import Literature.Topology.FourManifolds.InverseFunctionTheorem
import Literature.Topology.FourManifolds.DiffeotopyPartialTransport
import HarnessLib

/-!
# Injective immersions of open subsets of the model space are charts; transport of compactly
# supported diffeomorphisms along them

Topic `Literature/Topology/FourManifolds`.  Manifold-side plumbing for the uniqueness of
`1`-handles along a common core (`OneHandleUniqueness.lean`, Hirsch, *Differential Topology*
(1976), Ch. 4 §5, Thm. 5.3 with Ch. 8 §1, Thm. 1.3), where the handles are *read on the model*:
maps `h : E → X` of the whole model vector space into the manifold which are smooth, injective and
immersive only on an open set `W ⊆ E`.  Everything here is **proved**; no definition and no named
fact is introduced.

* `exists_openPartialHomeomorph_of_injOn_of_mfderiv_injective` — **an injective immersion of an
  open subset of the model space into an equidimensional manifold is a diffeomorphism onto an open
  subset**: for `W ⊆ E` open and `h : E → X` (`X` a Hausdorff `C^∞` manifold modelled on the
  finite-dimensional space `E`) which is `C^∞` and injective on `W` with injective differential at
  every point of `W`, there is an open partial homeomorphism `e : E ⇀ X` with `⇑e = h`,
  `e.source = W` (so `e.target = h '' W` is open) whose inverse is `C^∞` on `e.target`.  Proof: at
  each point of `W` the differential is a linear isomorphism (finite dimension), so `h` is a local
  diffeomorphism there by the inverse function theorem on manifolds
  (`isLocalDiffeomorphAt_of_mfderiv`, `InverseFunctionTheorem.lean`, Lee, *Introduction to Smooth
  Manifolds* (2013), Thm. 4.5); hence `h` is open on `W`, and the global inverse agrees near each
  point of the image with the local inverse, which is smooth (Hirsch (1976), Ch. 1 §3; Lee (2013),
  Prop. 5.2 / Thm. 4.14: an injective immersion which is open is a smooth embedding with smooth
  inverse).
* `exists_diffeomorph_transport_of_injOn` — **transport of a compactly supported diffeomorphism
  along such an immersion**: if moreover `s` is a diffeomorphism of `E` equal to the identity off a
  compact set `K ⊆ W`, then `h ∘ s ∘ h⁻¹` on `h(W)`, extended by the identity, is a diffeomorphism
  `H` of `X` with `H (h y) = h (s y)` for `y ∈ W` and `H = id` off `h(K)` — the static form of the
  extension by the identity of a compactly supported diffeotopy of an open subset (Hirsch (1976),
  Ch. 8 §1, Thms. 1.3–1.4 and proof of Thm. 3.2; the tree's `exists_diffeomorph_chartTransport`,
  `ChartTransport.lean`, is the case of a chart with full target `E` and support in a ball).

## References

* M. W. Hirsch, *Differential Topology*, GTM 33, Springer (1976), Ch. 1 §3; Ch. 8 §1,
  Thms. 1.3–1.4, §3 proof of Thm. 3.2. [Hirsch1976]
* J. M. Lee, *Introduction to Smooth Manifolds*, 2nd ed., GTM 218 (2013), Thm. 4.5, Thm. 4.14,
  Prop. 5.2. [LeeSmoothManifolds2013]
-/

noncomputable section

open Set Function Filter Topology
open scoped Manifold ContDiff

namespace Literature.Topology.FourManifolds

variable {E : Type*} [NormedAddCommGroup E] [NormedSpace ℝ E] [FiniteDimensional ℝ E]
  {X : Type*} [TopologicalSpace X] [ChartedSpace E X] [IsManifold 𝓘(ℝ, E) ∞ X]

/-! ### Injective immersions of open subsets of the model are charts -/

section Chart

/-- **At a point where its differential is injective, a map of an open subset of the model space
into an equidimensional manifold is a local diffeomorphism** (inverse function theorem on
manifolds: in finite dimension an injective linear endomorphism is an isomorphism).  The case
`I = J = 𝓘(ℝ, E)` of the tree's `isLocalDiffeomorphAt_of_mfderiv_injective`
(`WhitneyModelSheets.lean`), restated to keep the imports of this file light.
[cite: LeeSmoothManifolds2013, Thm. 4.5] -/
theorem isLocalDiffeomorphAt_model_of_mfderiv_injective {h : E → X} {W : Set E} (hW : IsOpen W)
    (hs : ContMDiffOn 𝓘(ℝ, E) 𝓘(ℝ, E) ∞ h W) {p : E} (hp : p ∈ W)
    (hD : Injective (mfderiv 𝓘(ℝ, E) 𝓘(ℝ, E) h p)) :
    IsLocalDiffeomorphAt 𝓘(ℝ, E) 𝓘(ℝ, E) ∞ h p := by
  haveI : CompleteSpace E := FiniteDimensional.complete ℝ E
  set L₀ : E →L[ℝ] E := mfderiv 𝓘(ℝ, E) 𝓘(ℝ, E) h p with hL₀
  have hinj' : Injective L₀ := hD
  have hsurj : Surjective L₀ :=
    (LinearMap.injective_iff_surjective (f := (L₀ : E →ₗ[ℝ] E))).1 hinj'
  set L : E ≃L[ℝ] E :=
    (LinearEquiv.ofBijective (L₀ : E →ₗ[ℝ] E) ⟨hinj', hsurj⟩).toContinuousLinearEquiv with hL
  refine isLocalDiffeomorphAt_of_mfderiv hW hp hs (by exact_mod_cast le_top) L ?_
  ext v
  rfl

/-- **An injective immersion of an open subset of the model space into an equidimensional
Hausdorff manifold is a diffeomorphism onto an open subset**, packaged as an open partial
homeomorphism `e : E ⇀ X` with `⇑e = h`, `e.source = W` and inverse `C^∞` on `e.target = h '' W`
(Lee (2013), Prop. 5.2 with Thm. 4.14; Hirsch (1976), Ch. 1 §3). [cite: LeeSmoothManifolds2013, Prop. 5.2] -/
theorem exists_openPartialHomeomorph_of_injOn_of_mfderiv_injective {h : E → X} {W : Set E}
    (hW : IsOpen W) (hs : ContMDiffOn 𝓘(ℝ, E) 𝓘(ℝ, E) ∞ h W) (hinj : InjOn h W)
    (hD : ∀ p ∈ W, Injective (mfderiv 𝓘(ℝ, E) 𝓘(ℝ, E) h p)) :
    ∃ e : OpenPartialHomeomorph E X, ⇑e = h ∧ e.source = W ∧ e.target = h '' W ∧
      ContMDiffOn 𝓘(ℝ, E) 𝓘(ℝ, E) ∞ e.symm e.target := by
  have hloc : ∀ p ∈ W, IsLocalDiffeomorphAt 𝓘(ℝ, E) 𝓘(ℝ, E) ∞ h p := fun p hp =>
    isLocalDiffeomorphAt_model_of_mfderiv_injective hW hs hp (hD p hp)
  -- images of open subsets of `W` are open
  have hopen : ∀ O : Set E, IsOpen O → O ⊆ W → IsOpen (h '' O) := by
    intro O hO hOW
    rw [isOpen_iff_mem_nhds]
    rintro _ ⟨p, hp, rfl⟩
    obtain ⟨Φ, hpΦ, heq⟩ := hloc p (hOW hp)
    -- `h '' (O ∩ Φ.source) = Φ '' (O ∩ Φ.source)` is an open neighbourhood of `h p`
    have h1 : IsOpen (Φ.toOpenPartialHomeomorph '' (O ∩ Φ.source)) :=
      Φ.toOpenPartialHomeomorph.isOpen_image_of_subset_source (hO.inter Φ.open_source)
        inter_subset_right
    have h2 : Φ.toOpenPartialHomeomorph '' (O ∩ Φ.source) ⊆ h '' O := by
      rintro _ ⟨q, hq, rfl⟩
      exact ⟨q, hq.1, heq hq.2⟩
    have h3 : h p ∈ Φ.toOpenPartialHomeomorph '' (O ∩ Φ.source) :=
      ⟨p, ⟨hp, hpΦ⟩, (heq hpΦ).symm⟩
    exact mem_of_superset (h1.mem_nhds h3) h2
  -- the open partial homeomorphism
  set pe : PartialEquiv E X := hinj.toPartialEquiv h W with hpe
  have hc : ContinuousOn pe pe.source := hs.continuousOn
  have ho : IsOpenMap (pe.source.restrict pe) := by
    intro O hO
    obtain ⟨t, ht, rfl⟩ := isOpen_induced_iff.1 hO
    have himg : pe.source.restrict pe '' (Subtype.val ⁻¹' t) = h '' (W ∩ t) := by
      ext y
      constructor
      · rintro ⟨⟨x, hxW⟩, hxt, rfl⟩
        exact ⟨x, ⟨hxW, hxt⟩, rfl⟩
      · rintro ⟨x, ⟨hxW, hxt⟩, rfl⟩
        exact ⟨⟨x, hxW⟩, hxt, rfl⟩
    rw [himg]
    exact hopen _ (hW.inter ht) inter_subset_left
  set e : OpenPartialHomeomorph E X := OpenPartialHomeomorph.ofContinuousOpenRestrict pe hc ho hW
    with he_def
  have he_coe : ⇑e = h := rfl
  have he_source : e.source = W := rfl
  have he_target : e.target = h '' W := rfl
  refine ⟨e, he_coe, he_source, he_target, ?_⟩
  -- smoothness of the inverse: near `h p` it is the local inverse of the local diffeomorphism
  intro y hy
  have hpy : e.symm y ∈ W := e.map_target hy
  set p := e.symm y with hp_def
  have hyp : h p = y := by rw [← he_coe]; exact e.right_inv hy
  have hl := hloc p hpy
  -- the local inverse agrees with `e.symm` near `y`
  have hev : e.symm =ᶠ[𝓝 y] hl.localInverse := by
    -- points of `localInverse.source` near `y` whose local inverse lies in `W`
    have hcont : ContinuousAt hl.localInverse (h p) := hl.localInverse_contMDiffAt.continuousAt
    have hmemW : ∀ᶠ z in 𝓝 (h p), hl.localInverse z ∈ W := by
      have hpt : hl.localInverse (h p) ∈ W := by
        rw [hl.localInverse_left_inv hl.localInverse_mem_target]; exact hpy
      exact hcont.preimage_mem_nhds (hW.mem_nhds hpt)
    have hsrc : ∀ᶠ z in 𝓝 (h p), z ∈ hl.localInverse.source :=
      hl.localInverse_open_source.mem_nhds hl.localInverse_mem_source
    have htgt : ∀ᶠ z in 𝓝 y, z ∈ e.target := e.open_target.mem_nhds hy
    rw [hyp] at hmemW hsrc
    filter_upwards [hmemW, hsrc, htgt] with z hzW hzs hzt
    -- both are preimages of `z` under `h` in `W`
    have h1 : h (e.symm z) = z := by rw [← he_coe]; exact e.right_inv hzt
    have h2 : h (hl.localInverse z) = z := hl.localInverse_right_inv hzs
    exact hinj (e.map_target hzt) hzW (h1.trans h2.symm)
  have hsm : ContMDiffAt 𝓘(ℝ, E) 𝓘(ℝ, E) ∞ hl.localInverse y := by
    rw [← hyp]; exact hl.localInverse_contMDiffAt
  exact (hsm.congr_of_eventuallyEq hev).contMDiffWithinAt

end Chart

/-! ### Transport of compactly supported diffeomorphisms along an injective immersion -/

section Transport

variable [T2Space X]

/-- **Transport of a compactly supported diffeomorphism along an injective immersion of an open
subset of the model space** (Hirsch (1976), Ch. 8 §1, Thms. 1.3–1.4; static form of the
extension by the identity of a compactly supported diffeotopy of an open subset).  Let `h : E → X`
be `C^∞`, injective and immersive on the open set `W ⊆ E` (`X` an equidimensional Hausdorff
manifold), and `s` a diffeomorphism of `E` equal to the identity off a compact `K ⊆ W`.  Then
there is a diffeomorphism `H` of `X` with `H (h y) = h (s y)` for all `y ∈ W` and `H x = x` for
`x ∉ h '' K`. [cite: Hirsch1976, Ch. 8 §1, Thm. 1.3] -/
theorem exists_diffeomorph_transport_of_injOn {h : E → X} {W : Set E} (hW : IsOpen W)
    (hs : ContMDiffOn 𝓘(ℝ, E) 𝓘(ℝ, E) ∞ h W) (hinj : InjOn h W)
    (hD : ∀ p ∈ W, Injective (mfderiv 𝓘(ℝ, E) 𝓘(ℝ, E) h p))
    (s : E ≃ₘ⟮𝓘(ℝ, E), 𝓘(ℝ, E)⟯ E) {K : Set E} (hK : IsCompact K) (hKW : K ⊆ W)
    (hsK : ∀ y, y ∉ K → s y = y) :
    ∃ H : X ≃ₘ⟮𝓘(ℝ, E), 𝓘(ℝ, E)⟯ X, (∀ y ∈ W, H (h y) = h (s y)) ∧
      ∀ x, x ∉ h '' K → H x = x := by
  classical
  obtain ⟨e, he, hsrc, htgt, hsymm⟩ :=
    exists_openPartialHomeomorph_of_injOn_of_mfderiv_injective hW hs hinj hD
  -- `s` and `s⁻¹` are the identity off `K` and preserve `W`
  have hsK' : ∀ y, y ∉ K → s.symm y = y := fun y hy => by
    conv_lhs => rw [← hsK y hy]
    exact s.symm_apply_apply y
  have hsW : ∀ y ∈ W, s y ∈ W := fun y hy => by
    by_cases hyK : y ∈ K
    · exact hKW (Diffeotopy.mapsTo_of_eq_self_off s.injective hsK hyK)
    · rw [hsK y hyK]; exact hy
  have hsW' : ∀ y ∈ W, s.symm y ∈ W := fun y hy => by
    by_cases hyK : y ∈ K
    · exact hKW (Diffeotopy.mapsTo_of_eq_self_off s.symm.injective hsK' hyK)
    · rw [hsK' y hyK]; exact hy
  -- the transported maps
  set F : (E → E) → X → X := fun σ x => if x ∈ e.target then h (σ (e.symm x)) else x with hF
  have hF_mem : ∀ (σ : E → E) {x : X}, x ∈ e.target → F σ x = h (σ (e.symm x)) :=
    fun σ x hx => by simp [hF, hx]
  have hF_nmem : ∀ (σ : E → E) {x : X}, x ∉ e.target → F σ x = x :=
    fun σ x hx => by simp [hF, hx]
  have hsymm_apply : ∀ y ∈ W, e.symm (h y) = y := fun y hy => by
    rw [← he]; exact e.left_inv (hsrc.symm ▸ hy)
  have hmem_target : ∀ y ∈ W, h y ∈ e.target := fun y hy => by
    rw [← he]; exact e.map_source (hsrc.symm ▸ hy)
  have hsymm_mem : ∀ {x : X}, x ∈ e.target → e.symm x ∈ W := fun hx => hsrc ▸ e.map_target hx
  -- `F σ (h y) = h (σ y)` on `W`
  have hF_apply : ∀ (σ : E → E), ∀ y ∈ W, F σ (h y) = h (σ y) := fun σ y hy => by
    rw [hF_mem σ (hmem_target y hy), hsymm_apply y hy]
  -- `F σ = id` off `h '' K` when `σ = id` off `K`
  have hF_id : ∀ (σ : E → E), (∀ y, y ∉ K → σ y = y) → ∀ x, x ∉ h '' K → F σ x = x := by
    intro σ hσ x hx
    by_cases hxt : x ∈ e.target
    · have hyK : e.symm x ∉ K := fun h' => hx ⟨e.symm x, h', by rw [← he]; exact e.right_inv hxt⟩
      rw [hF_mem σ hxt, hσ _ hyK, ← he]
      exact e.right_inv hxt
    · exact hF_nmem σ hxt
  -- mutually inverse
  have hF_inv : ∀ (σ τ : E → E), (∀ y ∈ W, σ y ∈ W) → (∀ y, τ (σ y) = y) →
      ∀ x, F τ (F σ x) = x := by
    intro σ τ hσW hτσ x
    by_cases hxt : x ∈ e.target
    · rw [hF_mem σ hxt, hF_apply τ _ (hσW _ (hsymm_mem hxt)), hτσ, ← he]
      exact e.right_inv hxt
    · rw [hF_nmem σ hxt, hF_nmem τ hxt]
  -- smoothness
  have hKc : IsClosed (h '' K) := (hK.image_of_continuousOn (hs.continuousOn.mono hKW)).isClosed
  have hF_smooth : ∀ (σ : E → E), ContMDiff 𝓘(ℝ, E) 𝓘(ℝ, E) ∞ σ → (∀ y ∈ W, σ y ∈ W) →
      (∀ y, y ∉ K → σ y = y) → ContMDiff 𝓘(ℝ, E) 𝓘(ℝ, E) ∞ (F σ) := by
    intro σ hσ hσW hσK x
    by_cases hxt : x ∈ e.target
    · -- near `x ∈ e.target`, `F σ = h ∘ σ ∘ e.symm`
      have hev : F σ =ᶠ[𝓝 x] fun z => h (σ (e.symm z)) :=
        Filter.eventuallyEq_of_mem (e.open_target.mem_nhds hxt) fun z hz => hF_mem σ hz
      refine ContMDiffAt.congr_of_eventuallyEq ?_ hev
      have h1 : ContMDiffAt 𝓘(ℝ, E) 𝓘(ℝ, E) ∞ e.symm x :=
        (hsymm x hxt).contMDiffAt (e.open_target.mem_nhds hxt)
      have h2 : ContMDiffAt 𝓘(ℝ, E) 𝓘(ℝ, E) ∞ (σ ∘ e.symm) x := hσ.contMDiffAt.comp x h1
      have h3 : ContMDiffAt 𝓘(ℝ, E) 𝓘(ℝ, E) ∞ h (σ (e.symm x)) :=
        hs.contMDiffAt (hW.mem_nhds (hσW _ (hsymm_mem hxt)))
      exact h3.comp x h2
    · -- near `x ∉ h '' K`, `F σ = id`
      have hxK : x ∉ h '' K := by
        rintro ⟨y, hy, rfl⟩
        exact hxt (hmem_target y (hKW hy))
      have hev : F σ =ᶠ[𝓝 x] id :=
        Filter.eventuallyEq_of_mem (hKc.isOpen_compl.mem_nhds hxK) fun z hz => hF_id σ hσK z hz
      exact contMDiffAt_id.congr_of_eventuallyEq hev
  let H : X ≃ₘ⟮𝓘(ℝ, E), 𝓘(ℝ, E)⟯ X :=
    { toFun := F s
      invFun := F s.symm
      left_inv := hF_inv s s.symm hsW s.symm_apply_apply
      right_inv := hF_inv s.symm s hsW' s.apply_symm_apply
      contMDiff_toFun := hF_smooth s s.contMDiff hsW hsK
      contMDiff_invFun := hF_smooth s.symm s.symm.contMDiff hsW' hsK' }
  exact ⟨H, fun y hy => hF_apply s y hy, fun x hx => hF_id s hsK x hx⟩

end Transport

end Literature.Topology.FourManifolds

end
------------------------------
**What to do**
The lines above, starting at the one with "the static form of the" and ending at the one with "Ch. 8 §1, Thms. 1.3–1.4 and", are the only ones to return, exactly as written.

**Output for this task**
  `H` of `X` with `H (h y) = h (s y)` for `y ∈ W` and `H = id` off `h(K)` — the static form of the
  extension by the identity of a compactly supported diffeotopy of an open subset (Hirsch (1976),
  Ch. 8 §1, Thms. 1.3–1.4 and proof of Thm. 3.2; the tree's `exists_diffeomorph_chartTransport`,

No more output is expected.